Herein, we present long-term efficacy and safety data from a prospective phase 2 study of PEG-IFN-α-2a in 83 patients with advanced essential thrombocythemia and polycythemia vera after a median follow-up of 7 years, nearly twice as long as in previously reported studies.
Methods
Patient Selection
This is an ad hoc analysis of data from a prospective, open-label, single-center, phase 2 trial of PEG-IFN-α-2a in patients with essential thrombocythemia and polycythemia vera.11,12. Patients older than 18 years with either newly diagnosed or previously treated essential thrombocythemia or polycythemia vera according to the 2005 Polycythemia Vera Study Group criteria were eligble to enroll. Additional inclusion criteria included Eastern Cooperative Group Oncology status ≤ 2; adequate liver (total bilirubin ≤ 2.0 mg/dl) and renal function (serum creatinine ≤ 2.0 mg/dl); and normal cardiac function. Patients must have been off chemotherapy for at least one week prior to enrollment, but could be receiving hydroxyurea or anagrelide for up to 1 month after study entry. A washout period of one month was required for patients treated with continuous or chronic high doses of steroid.
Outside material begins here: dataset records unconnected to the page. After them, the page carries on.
import Summits.FinalStateConjecture.FinalStateConjecture.Theorems.SwallowTheDatumUniversalWitnessFamilyRegionOneAssembly
import Summits.FinalStateConjecture.FinalStateConjecture.Theorems.HonestFixedRadiusSettling.Negative.KillShape
import Summits.FinalStateConjecture.FinalStateConjecture.Theorems.StarvedNecksHonestFixedRadiusSettlingStubRegionOneHoleClauses
import Summits.FinalStateConjecture.FinalStateConjecture.Theorems.StarvedNecksHonestFixedRadiusSettlingStubRegionOneFlatClauses
import Summits.FinalStateConjecture.FinalStateConjecture.Theorems.StarvedNecksHonestFixedRadiusSettlingStubRegionOneFarCloseness
import Summits.FinalStateConjecture.FinalStateConjecture.Theorems.StarvedNecksHonestFixedRadiusSettlingStubFarSlabNoEscape
import HarnessLib

/-!
# Crux `StarvedNecks.HonestFixedRadiusSettling` (stmt-FinalStateConjecture-13550), line `far-field-surgery`
# (sheet burial, lead c2): REGION I CARRIES AN HONEST `C⁴` DECOMPOSITION

The Schwarzschild exterior `Kerr.spacetime M 0 (2M)` (Kruskal region I over the time-symmetric sheet
`Σ₀ = range ψ`) carries the `N = 1` final-state decomposition of the landed
`SwallowTheDatum.UniversalWitnessFamily.stub_regionOneDecomposition` (hole chart `holeMap M T₀`, flat chart
`outMap M` on `{x⁰ > T₀ + 1, ‖x̃‖ > excision M x⁰}`), read here at `k = 4` (its deviation lemmas are
order-free), and this decomposition is HONEST in the sense of the crux: it lies in
`Negative.honestCoreSet ∩ Negative.honestFarSet` at `R₀ = 100M` (the landed stubs `stub_regionOneHoleClauses`
— anchoring by the static Killing flow and closed late tube portions —, `stub_regionOneFlatClauses` —
future-oriented flat chart, flat-late points below later flat slabs, closed far flat slabs — and
`stub_regionOneFarCloseness` — `C⁰` closeness `1/10` of the bent hole chart beyond `100M`), with
`O = J⁺(Σ₀) ∩ I⁻(charted)`; moreover its far flat slabs do NOT ESCAPE along any isometric time-oriented open
embedding of region I into a Cauchy development over the sheet, granted properness of the sheet chart and no
future accumulation (the landed dichotomy `stub_farSlabNoEscape`).  This is the region-I half of the sheet-burial
composition of the crux (`…SheetBurialLine.lean`).
-/

set_option linter.dupNamespace false

noncomputable section

namespace Summit.FinalStateConjecture.FinalStateConjecture.Theorems.StarvedNecks.SheetBurial

open scoped Manifold ContDiff Topology
open Set Filter Function Literature.Geometry.Lorentzian
open Summit.FinalStateConjecture.FinalStateConjecture.Theorems.HonestFixedRadiusSettling.Negative
  (honestCoreSet honestFarSet)
open Summit.FinalStateConjecture.FinalStateConjecture.Theorems.SwallowTheDatum.UniversalWitnessFamily

/-- The identity of the Lorentz group, as a map, is the identity. -/
theorem lorentzGroup_one_apply (v : E4) : ((1 : lorentzGroup) : E4 ≃L[ℝ] E4) v = v := rfl

/-- The identity of the Lorentz group, as a continuous linear map, has operator norm `1`. -/
theorem norm_lorentzGroup_one : ‖(((1 : lorentzGroup) : E4 ≃L[ℝ] E4) : E4 →L[ℝ] E4)‖ = 1 := by
  have : (((1 : lorentzGroup) : E4 ≃L[ℝ] E4) : E4 →L[ℝ] E4) = ContinuousLinearMap.id ℝ E4 := rfl
  rw [this]
  exact ContinuousLinearMap.norm_id

/-- **Region I carries an HONEST `C⁴` `N = 1` decomposition, with the no-escape certificate of its far flat slabs.**
In `Kerr.spacetime M 0 (2M)` with the static slice `Σ₀ = range ψ`: the region `O = J⁺(Σ₀) ∩ I⁻(charted)` carries the
decomposition of the landed `stub_regionOneDecomposition` read at `k = 4` (hole chart `holeMap M T₀`, flat chart
`outMap M` on `{x⁰ > T₀ + 1, ‖x̃‖ > excision M x⁰}`), which lies in `honestCoreSet ∩ honestFarSet` at `R₀ = 100M`
(`stub_regionOneHoleClauses`, `stub_regionOneFlatClauses`, `stub_regionOneFarCloseness`), and whose far flat slabs do not escape along any isometric time-oriented open embedding of region I
into a Cauchy development over the sheet, granted properness of the sheet chart and no future accumulation
(`stub_farSlabNoEscape`). [cite: DafermosLuk2017, Conjecture 1 (b)–(c)] [cite: ONeill1983, Ch. 13] -/
theorem regionOneHonestDecomposition : ∀ [Kerr.Facts] {M : ℝ} (hM : 0 < M) (ψ : Schwarzschild.isotropicExterior M → Kerr.region 0 (Kerr.rPlus M 0)) (hψ : ∀ y, (ψ y : E4) = E4.ofTimeSpace (2 * M * Real.log (‖(y : E3)‖ * (1 + M / (2 * ‖(y : E3)‖)) ^ 2 / (2 * M) - 1)) ((1 + M / (2 * ‖(y : E3)‖)) ^ 2 • (y : E3))), ∃ (O : Set (Kerr.region 0 (Kerr.rPlus M 0))) (dec : FinalStateDecomposition (Kerr.spacetime M 0 (Kerr.rPlus M 0) hM.le) O 4) (R₀ : ℝ), O = (Kerr.smoothMetric M 0 (Kerr.rPlus M 0)).causalFuture (ksTime hM.le) (Set.range ψ) ∩ (Kerr.smoothMetric M 0 (Kerr.rPlus M 0)).chronologicalPast (ksTime hM.le) dec.charted ∧ dec ∈ honestCoreSet (Kerr.spacetime M 0 (Kerr.rPlus M 0) hM.le) O 4 R₀ ∧ dec ∈ honestFarSet (Kerr.spacetime M 0 (Kerr.rPlus M 0) hM.le) O 4 R₀ ∧ ∀ (X : Type) [TopologicalSpace X] [ChartedSpace E3 X] [IsManifold (𝓡 3) ∞ X] [T2Space X] [SecondCountableTopology X] [ConnectedSpace X] (D : InitialDataSet (𝓡 3) X) (𝒟 : CauchyDevelopment D) (Φ' : Schwarzschild.isotropicExterior M → X) (χ : (Kerr.spacetime M 0 (Kerr.rPlus M 0) hM.le).carrier → 𝒟.carrier), ContMDiff (𝓡 4) (𝓡 4) ∞ χ → Topology.IsOpenEmbedding χ → (Kerr.spacetime M 0 (Kerr.rPlus M 0) hM.le).metric.IsIsometricImmersion 𝒟.metric.toPseudoRiemannianMetric χ → (Kerr.spacetime M 0 (Kerr.rPlus M 0) hM.le).timeOrientation.PreservesTimeOrientation χ 𝒟.timeOrientation → χ ∘ ψ = 𝒟.embed ∘ Φ' → (∀ K : Set X, IsCompact K → ∃ R' : ℝ, ∀ y : Schwarzschild.isotropicExterior M, R' < ‖(y : E3)‖ → Φ' y ∉ K) → (∀ (p : ℕ → Kerr.region 0 (Kerr.rPlus M 0)) (r₁ r₂ : ℝ), 2 * M < r₁ → (∀ n, r₁ ≤ E4.spatialNorm (p n).1 ∧ E4.spatialNorm (p n).1 ≤ r₂) → Tendsto (fun n ↦ staticTime M (p n).1) atTop atTop → ∀ z : 𝒟.carrier, ¬ Tendsto (fun n ↦ χ (p n)) atTop (𝓝 z)) → ∀ τ' : ℝ, dec.τ₀ < τ' → closure (χ '' (dec.flatChart '' {y | τ' ≤ y.1 0 ∧ ∀ i, dec.excision i (y.1 0) + 1 ≤ (dec.background i).radius y.1})) ⊆ Set.range χ := by
  intro _ M hM ψ hψ
  obtain ⟨T₀, -, hT0, hmono, htor⟩ := exists_lateTime hM
  obtain ⟨Θ, -, hΘs⟩ := exists_timeReflection
  -- the region `O = {t ≥ 0}`
  obtain ⟨O, hO⟩ : ∃ O : Set (Kerr.region 0 (Kerr.rPlus M 0)), O = {p | 0 ≤ staticTime M p.1} := ⟨_, rfl⟩
  have hJO : (Kerr.smoothMetric M 0 (Kerr.rPlus M 0)).causalFuture (ksTime hM.le) (Set.range ψ) = O := by
    rw [hO]; exact causalFuture_range_sheet hM hψ
  -- the hole chart
  let Bh : ModelBackground := boostedKerrBackground 1 0 M 0
  let chart : Bh.domain → Kerr.region 0 (Kerr.rPlus M 0) :=
    fun y ↦ ⟨holeMap M T₀ y.1, holeMap_mem_region hM T₀ ((mem_holeDomain hM.le).1 y.2)⟩
  have hchart : ∀ y, (chart y : E4) = holeMap M T₀ y := fun _ ↦ rfl
  have hchart_late : chart '' Bh.lateRegion (T₀ + 1) ⊆ O := by
    rintro _ ⟨y, hy, rfl⟩
    have hy0 : T₀ + 1 < y.1 0 := mem_holeLateRegion.1 hy
    have hyr : 2 * M < E4.spatialNorm y.1 := (mem_holeDomain hM.le).1 y.2
    rw [hO]
    show 0 ≤ staticTime M (holeMap M T₀ y.1)
    rw [holeMap_of_le M hy0.le, staticTime_bentMap]
    exact staticTime_bent_nonneg hM htor hT0.le (by linarith) hyr
  -- the flat chart
  let Ωf : TopologicalSpace.Opens E4 :=
    ⟨{x | 2 * M < E4.spatialNorm x}, isOpen_lt continuous_const (continuous_norm.comp E4.spatial.continuous)⟩
  have hΩf : ∀ x ∈ Ωf, 2 * M < E4.spatialNorm x := fun _ h ↦ h
  let Bf : ModelBackground := ⟨Ωf, fun x ↦ boostedKerrBilin Θ 0 M 0 x, fun x ↦ x 0, E4.spatialNorm⟩
  let Φf : Bf.domain → Kerr.region 0 (Kerr.rPlus M 0) :=
    fun y ↦ ⟨outMap M y.1, outMap_mem_region hM (hΩf y.1 y.2)⟩
  have hΦf : ∀ y, (Φf y : E4) = outMap M y := fun _ ↦ rfl
  have hc0 : Continuous fun y : E4 ↦ y 0 := PiLp.continuous_apply 2 _ 0
  let U'' : TopologicalSpace.Opens E4 := ⟨{x | T₀ + 1 < x 0 ∧ excision M (x 0) < E4.spatialNorm x},
    (isOpen_lt continuous_const hc0).inter
      (isOpen_lt ((continuous_excision M).comp hc0) (continuous_norm.comp E4.spatial.continuous))⟩
  have hU'' : ∀ x, x ∈ U'' ↔ T₀ + 1 < x 0 ∧ excision M (x 0) < E4.spatialNorm x := fun _ ↦ Iff.rfl
  have hU''4 : ∀ x ∈ U'', 4 * M < E4.spatialNorm x := fun x hx ↦ (four_mul_lt_excision hM (x 0)).trans hx.2
  have hle : (Minkowski.backgroundOn U'').domain ≤ Bf.domain := fun x hx ↦
    show 2 * M < E4.spatialNorm x by linarith [hU''4 x hx]
  let flat : (Minkowski.backgroundOn U'').domain → Kerr.region 0 (Kerr.rPlus M 0) :=
    Φf ∘ TopologicalSpace.Opens.inclusion hle
  have hflat : ∀ y, (flat y : E4) = outMap M y := fun _ ↦ rfl
  have hflatΩ : ∀ x ∈ U'', 2 * M < E4.spatialNorm x := fun x hx ↦ hle hx
  have hflat_late : ∀ τ₁, T₀ + 1 ≤ τ₁ → flat '' (Minkowski.backgroundOn U'').lateRegion τ₁ ⊆ O := by
    rintro τ₁ hτ₁ _ ⟨y, hy, rfl⟩
    have hy1 : τ₁ < y.1 0 := hy
    rw [hO]
    show 0 ≤ staticTime M (outMap M y.1)
    have := le_staticTime_outMap hM (hU''4 y.1 y.2).le
    linarith
  -- vertical flows: `I⁻(hole late image) = everything`
  have hflowI : ∀ p : Kerr.region 0 (Kerr.rPlus M 0),
      p ∈ (Kerr.smoothMetric M 0 (Kerr.rPlus M 0)).chronologicalPast (ksTime hM.le)
        (chart '' Bh.lateRegion (T₀ + 1)) := by
    intro p
    set f : ℝ := (T₀ + 1) + bend M (T₀ + 1) (E4.spatialNorm p.1) with hf
    set s : ℝ := max 1 (f - p.1 0 + 1) with hs
    have hs0 : 0 < s := lt_of_lt_of_le one_pos (le_max_left _ _)
    have hq : vert p s ∈ chart '' Bh.lateRegion (T₀ + 1) := by
      rw [image_holeChart_lateRegion chart hchart hM hmono]
      show (T₀ + 1) + bend M (T₀ + 1) (E4.spatialNorm (vert p s).1) < (vert p s).1 0
      rw [spatialNorm_vert, vert_apply_zero, ← hf]
      have := le_max_right 1 (f - p.1 0 + 1)
      linarith
    exact LorentzianMetric.chronologicalFuture_mono (singleton_subset_iff.2 hq) (mem_chronologicalPast_vert hM p hs0)
  -- the decomposition (verbatim the landed one, read at `k = 4`)
  let d : FinalStateDecomposition (Kerr.spacetime M 0 (Kerr.rPlus M 0) hM.le) O 4 :=
    { N := 1
      mass := fun _ ↦ M
      spin := fun _ ↦ 0
      mass_pos := fun _ ↦ hM
      abs_spin_le_mass := fun _ ↦ by rw [abs_zero]; exact hM.le
      motion := fun _ ↦ (1, 0)
      τ₀ := T₀ + 1
      chart := fun _ ↦ chart
      isLateChart := fun _ ↦ ⟨contMDiff_holeChart chart hchart hM,
        isOpenEmbedding_restrict_holeChart chart hchart hM hmono, hchart_late⟩
      tendsto_truncDeviationCk := fun _ R ↦ tendsto_truncDeviationCk_holeChart chart hchart hM 4
        ((tendsto_exactRadius_atTop hM).eventually_gt_atTop R)
      exists_pairwise_disjoint := fun _ ↦ ⟨0, Subsingleton.pairwise⟩
      excision := fun _ ↦ excision M
      tendsto_excision_div := fun _ ↦ tendsto_excision_div_atTop hM
      flatDomain := U''
      setOf_lt_excision_subset_flatDomain := fun x hx ↦ ⟨hx.1, by
        have := hx.2 0
        rwa [poincareInv_one_zero, Kerr.radius_zero_left] at this⟩
      flatChart := flat
      isLateChart_flat := ⟨(contMDiff_outChart hM hΩf Φf hΦf).comp (contMDiff_inclusion hle),
        isOpenEmbedding_restrict_outChart hM hflatΩ flat hflat
          (isOpen_lt continuous_const (hc0.comp continuous_subtype_val)),
        hflat_late (T₀ + 1) le_rfl⟩
      tendsto_deviationCk_flat := tendsto_deviationCk_outChart hM hΘs Bf rfl (fun _ ↦ rfl) (fun _ ↦ rfl) hΩf
        Φf hΦf 4 (tendsto_excision_atTop hM) (W := U'') (fun z hz ↦ hz.2) hle
      diff_subset_causalPast := by
        intro p hp
        have hp2 : p ∉ chart '' Bh.lateRegion (T₀ + 1) := fun h ↦
          hp.2 (Or.inl (Set.mem_iUnion.mpr ⟨0, h⟩))
        rw [image_holeChart_lateRegion chart hchart hM hmono] at hp2
        have hle' : p.1 0 ≤ (T₀ + 1) + bend M (T₀ + 1) (E4.spatialNorm p.1) := le_of_not_gt hp2
        have hq : vert p ((T₀ + 1) + bend M (T₀ + 1) (E4.spatialNorm p.1) - p.1 0) ∈
            chart '' Bh.timeSlab (T₀ + 1) := by
          rw [image_holeChart_timeSlab chart hchart hM le_rfl]
          show (vert p _).1 0 = (T₀ + 1) + bend M (T₀ + 1) (E4.spatialNorm (vert p _).1)
          rw [spatialNorm_vert, vert_apply_zero]; ring
        refine LorentzianMetric.causalFuture_mono ?_ (mem_causalPast_vert hM p (sub_nonneg.2 hle'))
        exact singleton_subset_iff.2 (Or.inl (Set.mem_iUnion.mpr ⟨0, hq⟩)) }
  -- the radius of the (only) hole background, read on the flat coordinates, is `‖ỹ‖`
  have hfarset : ∀ τ' : ℝ, {y : d.flatDomain | τ' ≤ y.1 0 ∧
      ∀ i, d.excision i (y.1 0) + 1 ≤ (d.background i).radius y.1} =
      {y : (Minkowski.backgroundOn U'').domain | τ' ≤ y.1 0 ∧ excision M (y.1 0) + 1 ≤ E4.spatialNorm y.1} := by
    intro τ'
    ext y
    simp only [Set.mem_setOf_eq]
    constructor
    · rintro ⟨h1, h2⟩
      refine ⟨h1, ?_⟩
      have := h2 0
      rwa [show (d.background 0).radius y.1 = E4.spatialNorm y.1 from holeBackground_radius M y.1] at this
    · rintro ⟨h1, h2⟩
      refine ⟨h1, fun i ↦ ?_⟩
      rwa [show (d.background i).radius y.1 = E4.spatialNorm y.1 from holeBackground_radius M y.1]
  -- the three packages of honest clauses
  obtain ⟨hC2, hC3⟩ := stub_regionOneHoleClauses M hM T₀ hmono chart hchart
  obtain ⟨hC4, hF1, hF2⟩ := stub_regionOneFlatClauses M hM T₀ hT0.le U'' hU'' flat hflat
  obtain ⟨T, hT⟩ := stub_regionOneFarCloseness M hM T₀ chart hchart
  refine ⟨O, d, 100 * M, ?_, ?_, ?_, ?_⟩
  · -- `O = J⁺(Σ₀) ∩ I⁻(charted)`
    rw [hJO]
    refine Set.Subset.antisymm (fun p hp ↦ ⟨hp, ?_⟩) inter_subset_left
    refine LorentzianMetric.chronologicalFuture_mono ?_ (hflowI p)
    exact (Set.subset_iUnion (fun i : Fin 1 ↦ d.chart i '' (d.background i).lateRegion d.τ₀) 0).trans
      subset_union_right
  · -- HonestCore
    refine ⟨fun _ ↦ ⟨?_, le_rfl, ?_⟩, fun _ ϱ τ₂ _ hτ₂ ↦ hC2 ϱ τ₂ hτ₂,
      fun _ τ' ϱ hϱ hτ' ↦ ?_, fun y hy ↦ hC4 y hy⟩
    · show |(0 : ℝ)| < M
      rw [abs_zero]; exact hM
    · show (0 : ℝ) < ((1 : lorentzGroup) : E4 ≃L[ℝ] E4) (E4.basisVector 0) 0
      rw [lorentzGroup_one_apply]
      simp [E4.basisVector]
    · intro A p hp
      exact hC3 τ' ϱ hϱ hτ' hp.1
  · -- HonestFar
    refine ⟨fun τ₂ hτ₂ ↦ hF1 τ₂ hτ₂, fun τ' hτ' ↦ ?_, fun _ ↦ ?_⟩
    · exact (closure_mono (Set.image_mono (hfarset τ').subset)).trans (hF2 τ' hτ')
    · refine ⟨T, ?_⟩
      rw [norm_lorentzGroup_one, one_pow, mul_one]
      refine le_trans (supCkENorm_mono (Set.image_mono ?_) _ _) hT
      intro x hx
      exact ⟨hx.1, hx.2.1⟩
  · -- no escape of the far flat slabs
    intro X _ _ _ _ _ _ D 𝒟 Φ' χ hχ hχo hiso hτ hcomm hproper hnoacc τ' hτ'
    exact (closure_mono (Set.image_mono (Set.image_mono (hfarset τ').subset))).trans
      (stub_farSlabNoEscape M hM T₀ hT0.le U'' hU'' flat hflat X D 𝒟 Φ' ψ hψ χ hχ hχo hiso hτ hcomm hproper hnoacc τ' hτ')

/-- The static slice maps into the Cauchy hypersurface: `χ({t = 0}) = χ(range ψ) = ι(Φ'(sheet)) ⊆ range ι`. -/
theorem image_staticSlice_subset [Kerr.Facts] {M : ℝ} (hM : 0 < M)
    {ψ : Schwarzschild.isotropicExterior M → Kerr.region 0 (Kerr.rPlus M 0)}
    (hψ : ∀ y, (ψ y : E4) =
      E4.ofTimeSpace (2 * M * Real.log (‖(y : E3)‖ * (1 + M / (2 * ‖(y : E3)‖)) ^ 2 / (2 * M) - 1))
        ((1 + M / (2 * ‖(y : E3)‖)) ^ 2 • (y : E3)))
    {X : Type} [TopologicalSpace X] [ChartedSpace E3 X] [IsManifold (𝓡 3) ∞ X] [ConnectedSpace X]
    {D : InitialDataSet (𝓡 3) X} (𝒟 : CauchyDevelopment D) {Φ' : Schwarzschild.isotropicExterior M → X}
    {χ : (Kerr.spacetime M 0 (Kerr.rPlus M 0) hM.le).carrier → 𝒟.carrier} (hcomm : χ ∘ ψ = 𝒟.embed ∘ Φ') :
    χ '' {p : (Kerr.spacetime M 0 (Kerr.rPlus M 0) hM.le).carrier | staticTime M p.1 = 0} ⊆
      Set.range 𝒟.embed := by
  rintro _ ⟨p, hp, rfl⟩
  have hp' : (p : Kerr.region 0 (Kerr.rPlus M 0)) ∈ Set.range ψ := by
    rw [range_sheet_eq hM hψ]; exact hp
  obtain ⟨y, hy⟩ := hp'
  exact ⟨Φ' y, by rw [← hy]; exact (congrFun hcomm y).symm⟩


end Summit.FinalStateConjecture.FinalStateConjecture.Theorems.StarvedNecks.SheetBurial

end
Exclusion criteria included pregnant or lactating women; history of another malignancy unless disease free for > 3 years); ischemic retinopathy; severe cardiac disease; history of medically significant psychiatric disease if not controlled, especially endogenous depression; a seizure disorder requiring anticonvulsant therapy; known infection with hepatitis B or C or HIV or other active systemic infection; renal disease requiring hemodialysis; or known autoimmune disease (except rheumatoid arthritis). All patients provided written informed consent. This study was approved by the Institutional Review Board at The University of Texas MD Anderson Cancer Center and conducted in accordance with the Declaration of Helsinki.
Study Procedures
PEG-IFN-α-2a was administered subcutaneously once weekly. The initial starting dose was 450 μg/week but was decreased in a stepwise manner due to toxicity to a final starting dose of 90 mcg/week: 3 patients were started at a dose of 450 μg/week, 3 at 360 μg/week, 19 at 270 μg/week, 26 at 180 μg/week, and 32 at 90 μg/week. Treatment was continued as long as the patients derived clinical benefit. During the study, the dose was modified based on toxicity or lack of efficacy. Any grade 3 or 4 event required therapy interruption. If the event resolved to grade 0 or 1 therapy could be resumed at a lower dose level. Persistent (≥ 2 weeks) significant grade 2 adverse events required dose reductions or discontinuation. Criteria for discontinuation included clearly documented disease progression (increasing transfusion requirement, splenomegaly, platelet or white blood cell counts, frequency of phlebotomy, or thromboembolic events) or no response within 6 months from the start of therapy despite dose escalation. The study is ongoing but not enrolling new patients.
Outcomes
The primary endpoint was hematologic response rate, as defined by European LeukemiaNet criteria 13. Complete hematologic response (CHR) was defined as normalization of blood counts (essential thrombocythemia: platelets ≤ 440 x 109/L; PV: hemoglobin < 15.0 g/L without phlebotomy) with complete resolution of palpable splenomegaly/symptoms in the absence of a thrombotic event. A partial hematologic response (PR) required at least a 50% reduction in the platelet count for essential thrombocythemia or a 50% reduction in the rate of phlebotomies or 50% reduction in spleen size by palpation for polycythemia vera. Secondary endpoints were to evaluate the toxicities in these patients as well as the bone marrow morphologic and molecular disease characteristics before and during therapy. Physical exam and blood counts were assessed every 3 months. Bone marrow aspiration and biopsy with quantitation of JAK2V617F and cytogenetics were performed at the start of therapy and every 3 to 6 months thereafter. 11,12 All patients who tested positive for the JAK2V617F mutation were evaluable for a MR if they had 2 or more adequate bone marrow samples while on therapy taken 3 months apart within the first year. Complete molecular remission (CMR; based solely on the assessment of a JAK2V617F allele burden) required undetectable JAK2V617F, while partial and minor molecular remissions (PMR, mMR) required reductions in baseline allele burden of >50% and 20–49%, respectively. All adverse events were graded according to the National Cancer Institute Common Toxicity Criteria for Adverse Events (NCI-CTAE v2.0).
Statistical Analysis
The analysis was based on an intention to treat population. A hematologic response rate of ≥ 35% was considered an indication of efficacy and justification for larger studies. An adverse event rate up to 20% was allowed. Only patients with a detectable JAK2V61F mutation at the start of therapy were evaluable for a molecular response.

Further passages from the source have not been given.